Is in a SOFT problem state
Initially goes into a HARD problem state
Initially recovers from a SOFT or HARD problem state
Taken from here:

https://assets.nagios.com/downloads/nag ... dlers.html

See here as well:

https://assets.nagios.com/downloads/nag ... types.html

Re: Nagiox XI intermittent issue registering Normal status

Posted: Mon Jun 22, 2020 10:00 pm
by nfv_nagios
Thanks for the explanation.

I would like to the event handler to trigger notification for every OK state. Can you advise how can this be done?

Re: Nagiox XI intermittent issue registering Normal status

Posted: Tue Jun 23, 2020 4:54 pm
by cdienger
To do this you would need to create an individual service in XI for each interface that you want to monitor. The snmptt.conf would also need to be updated to use the MATCH(http://snmptt.sourceforge.net/docs/snmp ... ONF-MATCH_ operator.
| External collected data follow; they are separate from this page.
import Literature.AlgebraicGeometry.Modules.CechTheta
import Literature.AlgebraicGeometry.Motives.ChernClassesProofs
import Literature.Algebra.Homology.IteratedExtClassFunctor
import Literature.Algebra.Homology.ExtOneShortExact
import HarnessLib

/-!
# A Čech `2`-cocycle with vanishing `Ext`-class is a coboundary on a refinement

Let `𝓤 = (U_a)_{a : ι}` be an open cover of a scheme `X`, `E, M` two `𝒪_X`-modules and
`ω = (ω_{abc} : E|_{U_{abc}} → M|_{U_{abc}})` a Čech `2`-cocycle of local homomorphisms, with
`Ext`-class `[ω] = θ(ω♯) ∈ Ext²(E, M)` (`Cech.classOf`, computed with the exact Čech resolution
`M → Č•(𝓤, M)`). We prove the converse of "coboundaries have zero class"
(`Cech.classOf_eq_zero_of_eq_dFamily`) in the form used by obstruction theory:

* `Cech.exists_refinement_eq_dFamily_of_classOf_eq_zero` — **if `[ω] = 0` then `ω|_𝓥 = dβ` on a
  refinement `𝓥 = (V_a ≤ U_a)_a` with the same index set**, for some `1`-cochain `β` of local
  homomorphisms on `𝓥` — PROVIDED every extension `0 → Č⁰(𝓤, M) → X' → E → 0` becomes split over
  the members of some such refinement (a "local retraction oracle" supplied by the user; e.g. for
  `E` finite locally free every extension by `E` splits near every point,
  `KTheory.exists_isSplitMono_over_of_shortExact`).

Proof: `θ(ω♯) = 0` lifts `[ω̄] ∘ [T₁]` to some `y ∈ Ext¹(E, Č⁰(𝓤, M))`
(`ExactAugmentation.exists_ext_one_of_theta_eq_zero`); `y` is the class of an extension
`0 → Č⁰(𝓤, M) → X' → E → 0` (`Ext.exists_shortExact_extClass_eq`); retractions of it over the
`V_a` assemble (`Cech.homMk`) into `ρ : X' → Č⁰(𝓥, M)` through which the refinement map factors,
so `y ∘ [refine⁰] = 0`; hence `ω♯ ≫ refine² = β' ≫ d` (`exists_eq_comp_d_of_comp_eq_zero`), and
every morphism `E → Č¹(𝓥, M)` is `β♯` for a unique cochain `β` (`Cech.familyOfHom`).

Also: `overHomMk` (morphisms `E|_U → M|_U` from sectionwise data); `familyOfHom` and `familyHom`
are inverse bijections (`familyHom_familyOfHom`, `familyOfHom_familyHom`, `familyHom_injective`).

## References

* R. Hartshorne, *Algebraic Geometry*, III Lemma 4.4 and Ex. III.4.4. [Hartshorne1977]
* The Stacks Project, Tags 01EW, 08L8. [StacksProject]
-/

noncomputable section

universe u

open CategoryTheory CategoryTheory.Abelian AlgebraicGeometry Opposite TopologicalSpace Limits

namespace Literature.AlgebraicGeometry.Modules

open Literature.AlgebraicGeometry.Motives

/-! ### Morphisms `E|_U → M|_U` from sectionwise data -/

section OverHomMk

variable {X : Scheme.{u}} {E M : X.Modules} {U : X.Opens}

/-- **A morphism `E|_U → M|_U` from sectionwise data**: additive maps `f_k : Γ(E, W) → Γ(M, W)`
for all `k : W ⟶ U`, `𝒪(W)`-linear and natural in `W`. [folklore] -/
def overHomMk (f : ∀ ⦃W : X.Opens⦄, (W ⟶ U) → (Γ(E, W) →+ Γ(M, W)))
    (hsmul : ∀ ⦃W : X.Opens⦄ (k : W ⟶ U) (r : Γ(X, W)) (s : Γ(E, W)), f k (r • s) = r • f k s)
    (hnat : ∀ ⦃W V : X.Opens⦄ (k : W ⟶ U) (k' : V ⟶ U) (l : V ⟶ W) (s : Γ(E, W)),
      f k' (E.presheaf.map l.op s) = M.presheaf.map l.op (f k s)) :
    E.over U ⟶ M.over U where
  val := PresheafOfModules.homMk
    { app := fun W => AddCommGrpCat.ofHom (f W.unop.hom)
      naturality := fun {W V} g => by
        ext s
        change f V.unop.hom (E.presheaf.map g.unop.left.op s) =
          M.presheaf.map g.unop.left.op (f W.unop.hom s)
        exact hnat _ _ _ s }
    (fun W r s => hsmul W.unop.hom r s)

/-- Values of `overHomMk`. [folklore] -/
@[simp] lemma appLE_overHomMk (f : ∀ ⦃W : X.Opens⦄, (W ⟶ U) → (Γ(E, W) →+ Γ(M, W)))
    (hsmul : ∀ ⦃W : X.Opens⦄ (k : W ⟶ U) (r : Γ(X, W)) (s : Γ(E, W)), f k (r • s) = r • f k s)
    (hnat : ∀ ⦃W V : X.Opens⦄ (k : W ⟶ U) (k' : V ⟶ U) (l : V ⟶ W) (s : Γ(E, W)),
      f k' (E.presheaf.map l.op s) = M.presheaf.map l.op (f k s))
    {W : X.Opens} (k : W ⟶ U) (s : Γ(E, W)) :
    appLE (overHomMk f hsmul hnat) k s = f k s := rfl

end OverHomMk

namespace Cech

variable {X : Scheme.{u}} {ι : Type u} {U : ι → X.Opens} {n : ℕ} {E M : X.Modules}

/-- Restriction of `𝒪_X` along `W ≤ W` is the identity. [folklore] -/
lemma resO_self {W : X.Opens} (h : W ≤ W) (r : Γ(X, W)) : resO (X := X) h r = r := by
  have : homOfLE h = 𝟙 W := Subsingleton.elim _ _
  change (X.presheaf.map (homOfLE h).op) r = r
  rw [this, op_id, X.presheaf.map_id]
  rfl

/-- Restriction of sections of `M` along a morphism of opens is `res`. [folklore] -/
lemma presheaf_map_eq_res {V W : X.Opens} (l : W ⟶ V) (s : Γ(M, V)) :
    M.presheaf.map l.op s = res M l.le s := by
  rw [Subsingleton.elim l (homOfLE l.le)]

/-! ### Every morphism `E → Čⁿ(𝓤, M)` is `β♯` -/

/-- **The cochain of local homomorphisms of a morphism `φ : E → Čⁿ(𝓤, M)`**: its `α`-component
over `W ≤ U_α` is `s ↦ φ_W(s)_α|_W` (`φ_W(s)_α ∈ Γ(M, W ⊓ U_α)`, and `W ⊓ U_α = W`). [folklore] -/
def familyOfHom (φ : E ⟶ obj U n M) : LocalFamily U n E M := fun α =>
  overHomMk
    (fun W k =>
      { toFun := fun s => res M (le_inf le_rfl k.le) ((φ.app W s : Sections U n M W) α)
        map_zero' := by rw [map_zero, obj_zero_apply, map_zero]
        map_add' := fun s t => by rw [map_add, obj_add_apply, map_add] })
    (fun W k r s => by
      change res M _ ((φ.app W (r • s) : Sections U n M W) α) =
        r • res M _ ((φ.app W s : Sections U n M W) α)
      rw [Scheme.Modules.Hom.app_smul, obj_smul_apply, res_smul, resO_resO, resO_self])
    (fun W V k k' l s => by
      change res M _ ((φ.app V (E.presheaf.map l.op s) : Sections U n M V) α) =
        M.presheaf.map l.op (res M _ ((φ.app W s : Sections U n M W) α))
      rw [presheaf_map_eq_res l s, presheaf_map_eq_res l, app_res, obj_map_apply, res_res, res_res])

/-- Values of the components of `familyOfHom φ`. [folklore] -/
@[simp] lemma appLE_familyOfHom (φ : E ⟶ obj U n M) (α : Fin (n + 1) → ι) {W : X.Opens}
    (k : W ⟶ face U α) (s : Γ(E, W)) :
    appLE (familyOfHom φ α) k s = res M (le_inf le_rfl k.le) ((φ.app W s : Sections U n M W) α) :=
  rfl

/-- `(familyOfHom φ)♯ = φ`. [folklore] -/
theorem familyHom_familyOfHom (φ : E ⟶ obj U n M) : familyHom (familyOfHom φ) = φ :=
  hom_ext_to fun W s α => by
    rw [familyHom_app_apply, appLE_familyOfHom, app_res, obj_map_apply, res_res, res_self]

/-- `familyOfHom (ω♯) = ω`. [folklore] -/
theorem familyOfHom_familyHom (ω : LocalFamily U n E M) : familyOfHom (familyHom ω) = ω := by
  funext α
  refine hom_ext_of_appLE fun W k s => ?_
  rw [appLE_familyOfHom, familyHom_app_apply,
    appLE_congr_hom (ω α) (homOfLE inf_le_right) (homOfLE (inf_le_left : W ⊓ face U α ≤ W) ≫ k)]
  change res M _ (appLE (ω α) (homOfLE _ ≫ k) (E.presheaf.map (homOfLE _).op s)) = _
  rw [appLE_map, presheaf_map_eq_res (homOfLE (inf_le_left : W ⊓ face U α ≤ W)), res_res, res_self]

/-- **`ω ↦ ω♯` is injective** (indeed bijective, with inverse `familyOfHom`). [folklore] -/
theorem familyHom_injective : Function.Injective (familyHom : LocalFamily U n E M → (E ⟶ obj U n M)) :=
  Function.LeftInverse.injective familyOfHom_familyHom

/-! ### Assembling local retractions into `X' → Č⁰(𝓥, M)` -/

section Retraction

variable {V : ι → X.Opens} (hVU : ∀ a, V a ≤ U a) {X' : X.Modules}
  (r : ∀ a, X'.over (V a) ⟶ (obj U 0 M).over (V a))

/-- **The morphism `ρ : X' → Č⁰(𝓥, M)` assembled from morphisms `r_a : X'|_{V_a} → Č⁰(𝓤, M)|_{V_a}`**:
`ρ_W(t)_a = (r_a(t|_{W ⊓ V_a}))_a|_{W ⊓ V_a}`. [folklore] -/
def retractionHom : X' ⟶ obj V 0 M :=
  homMk
    (fun W t α => res M (le_inf le_rfl (inf_le_right.trans (face_mono hVU α)))
      ((appLE (r (α 0)) (homOfLE (inf_le_right.trans (face_le V α 0)))
        (res X' (inf_le_left : W ⊓ face V α ≤ W) t) : Sections U 0 M (W ⊓ face V α)) α))
    (fun W t t' => funext fun α => by
      rw [add_apply, map_add, appLE_add_right, obj_add_apply, map_add])
    (fun W c t => funext fun α => by
      rw [smul_apply, res_smul, appLE_smul_right, obj_smul_apply, res_smul, resO_resO, resO_self])
    (fun W W' i t => funext fun α => by
      rw [restrict_apply, presheaf_map_eq_res i t, res_res,
        ← res_res (inf_le_left : W ⊓ face V α ≤ W) (inf_le_inf_right (face V α) i.le) t,
        appLE_congr_hom (r (α 0)) _
          (homOfLE (inf_le_inf_right (face V α) i.le) ≫ homOfLE (inf_le_right.trans (face_le V α 0)))]
      change res M _ ((appLE (r (α 0)) (homOfLE _ ≫ homOfLE _)
        (X'.presheaf.map (homOfLE _).op (res X' _ t)) : Sections U 0 M (W' ⊓ face V α)) α) = _
      rw [appLE_map, obj_map_apply, res_res, res_res])

/-- Components of `retractionHom`. [folklore] -/
@[simp] lemma retractionHom_app_apply (W : X.Opens) (t : Γ(X', W)) (α : Fin 1 → ι) :
    ((retractionHom hVU r).app W t : Sections V 0 M W) α =
      res M (le_inf le_rfl (inf_le_right.trans (face_mono hVU α)))
        ((appLE (r (α 0)) (homOfLE (inf_le_right.trans (face_le V α 0)))
          (res X' (inf_le_left : W ⊓ face V α ≤ W) t) : Sections U 0 M (W ⊓ face V α)) α) :=
  rfl

/-- **If the `r_a` are retractions of `f|_{V_a}` for a morphism `f : Č⁰(𝓤, M) → X'`, the refinement
map factors as `refine⁰ = f ≫ ρ`.** [folklore] -/
theorem comp_retractionHom (f : obj U 0 M ⟶ X')
    (hr : ∀ a, (Scheme.Modules.overFunctor (V a)).map f ≫ r a = 𝟙 _) :
    f ≫ retractionHom hVU r = refine M hVU 0 :=
  hom_ext_to fun W s α => by
    have hr' : (SheafOfModules.overFunctor X.ringCatSheaf (V (α 0))).map f ≫ r (α 0) = 𝟙 _ :=
      hr (α 0)
    rw [Scheme.Modules.Hom.comp_app, CategoryTheory.comp_apply, refine_app_apply,
      retractionHom_app_apply, ← app_res f,
      ← appLE_over_map f (homOfLE (inf_le_right.trans (face_le V α 0))), ← appLE_comp, hr',
      appLE_id, obj_map_apply, res_res]

end Retraction

/-! ### The theorem -/

variable [HasExt.{u + 1} X.Modules]

/-- **A Čech `2`-cocycle of local homomorphisms with zero `Ext`-class is a coboundary on a
refinement.** Let `𝓤` cover `X` and let `ω` be a `2`-cocycle of local homomorphisms `E → M` on
`𝓤` with `[ω] = 0` in `Ext²(E, M)`. Suppose (local retraction oracle) that for every extension
`0 → Č⁰(𝓤, M) —f→ X' → E → 0` there is a covering refinement `𝓥 = (V_a ≤ U_a)_a` satisfying a
prescribed property `P` over whose members `f` is split. Then for some such `𝓥` and some
`1`-cochain `β` on `𝓥`, `ω|_𝓥 = dβ`. (For `E` finite locally free every extension by `E` splits
near every point, which supplies the oracle.) [cite: Hartshorne1977, III Lemma 4.4] -/
theorem exists_refinement_eq_dFamily_of_classOf_eq_zero (hU : iSup U = ⊤)
    (ω : LocalFamily U 2 E M) (hω : dFamily ω = 0)
    (h0 : classOf (exactAugmentation U M hU) ω hω = 0)
    (P : (ι → X.Opens) → Prop)
    (oracle : ∀ (X' : X.Modules) (f : obj U 0 M ⟶ X') (g : X' ⟶ E) (w : f ≫ g = 0),
      (ShortComplex.mk f g w).ShortExact →
      ∃ V : ι → X.Opens, P V ∧ iSup V = ⊤ ∧ (∀ a, V a ≤ U a) ∧
        ∀ a, ∃ r : X'.over (V a) ⟶ (obj U 0 M).over (V a),
          (Scheme.Modules.overFunctor (V a)).map f ≫ r = 𝟙 _) :
    ∃ V : ι → X.Opens, P V ∧ ∃ hVU : ∀ a, V a ≤ U a, ∃ β : LocalFamily V 1 E M,
      restrictFamily hVU ω = dFamily β := by
  -- Step 1: `θ(ω♯) = 0` lifts `[ω̄] ∘ [T₁]` to `y ∈ Ext¹(E, Č⁰(𝓤, M))`
  obtain ⟨y, hy⟩ := (exactAugmentation U M hU).exists_ext_one_of_theta_eq_zero (familyHom ω)
    (familyHom_comp_d_eq_zero ω hω) h0
  -- Step 2: `y` is the class of an extension `0 → Č⁰(𝓤, M) → X' → E → 0`
  obtain ⟨X', f, g, w, hS, hSy⟩ :
      ∃ (X' : X.Modules) (f : obj U 0 M ⟶ X') (g : X' ⟶ E) (w : f ≫ g = 0)
        (h : (ShortComplex.mk f g w).ShortExact), h.extClass = y :=
    Literature.Algebra.Homology.Ext.exists_shortExact_extClass_eq y
  subst hSy
  -- Step 3: the oracle refines the cover and splits the extension over the `V_a`
  obtain ⟨V, hP, hV, hVU, hr⟩ := oracle X' f g w hS
  choose r hr using hr
  -- Step 4: `refine⁰ = f ≫ ρ`, so `[S] ∘ [refine⁰] = ([S] ∘ [f]) ∘ [ρ] = 0`
  have hkill : hS.extClass.comp (Ext.mk₀ (refine M hVU 0)) (add_zero 1) = 0 := by
    rw [← comp_retractionHom hVU r f hr, ← Ext.mk₀_comp_mk₀]
    exact hS.extClass_comp_assoc _
  -- Step 5: `ω♯ ≫ refine² = β' ≫ d`
  obtain ⟨β', hβ'⟩ := (exactAugmentation U M hU).exists_eq_comp_d_of_comp_eq_zero
    (exactAugmentation V M hV) (refineChainMap M hVU) (familyHom ω)
    (familyHom_comp_d_eq_zero ω hω) hS.extClass hy hkill
  -- Step 6: `β' = β♯`
  refine ⟨V, hP, hVU, familyOfHom β', familyHom_injective ?_⟩
  rw [familyHom_restrictFamily, ← familyHom_comp_d, familyHom_familyOfHom, ← complex_d]
  exact hβ'

end Cech

end Literature.AlgebraicGeometry.Modules

end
https://assets.nagios.com/downloads/nag ... ios_XI.pdf has these examples:

Code: Select all

EVENT linkDown .1.3.6.1.6.3.1.1.5.3 "Status Events" Critical
FORMAT Link down on interface $1. Admin state: $2. Operational state: $3
EXEC /usr/local/bin/snmptraphandling.py "$r" "SNMP Traps" "$s" "$@" "$-*" "Link
down on interface $1. Admin state: $2. Operational state: $3"
and

Code: Select all

EVENT linkUp .1.3.6.1.6.3.1.1.5.4 "Status Events" Normal
FORMAT Link up on interface $1. Admin state: $2. Operational state: $3
EXEC /usr/local/bin/snmptraphandling.py "$r" "SNMP Traps" "$s" "$@" "$-*"
"Link up on interface $1. Admin state: $2. Operational state: $3"
Which would need to be modified to look something like:

Code: Select all

EVENT linkDown .1.3.6.1.6.3.1.1.5.3 "Status Events" Critical
FORMAT Link down on interface $1. Admin state: $2. Operational state: $3
EXEC /usr/local/bin/snmptraphandling.py "$r" "SNMP Traps Interface 1" "$s" "$@" "$-*" "Link
down on interface $1. Admin state: $2. Operational state: $3"
MATCH $1: 1
and

Code: Select all

EVENT linkUp .1.3.6.1.6.3.1.1.5.4 "Status Events" Normal
FORMAT Link up on interface $1. Admin state: $2. Operational state: $3
EXEC /usr/local/bin/snmptraphandling.py "$r" "SNMP Traps Interface 1" "$s" "$@" "$-*"
"Link up on interface $1. Admin state: $2. Operational state: $3"
MATCH $1: 1
A service in XI would then need to be configured with the description "SNMP Traps Interface 1".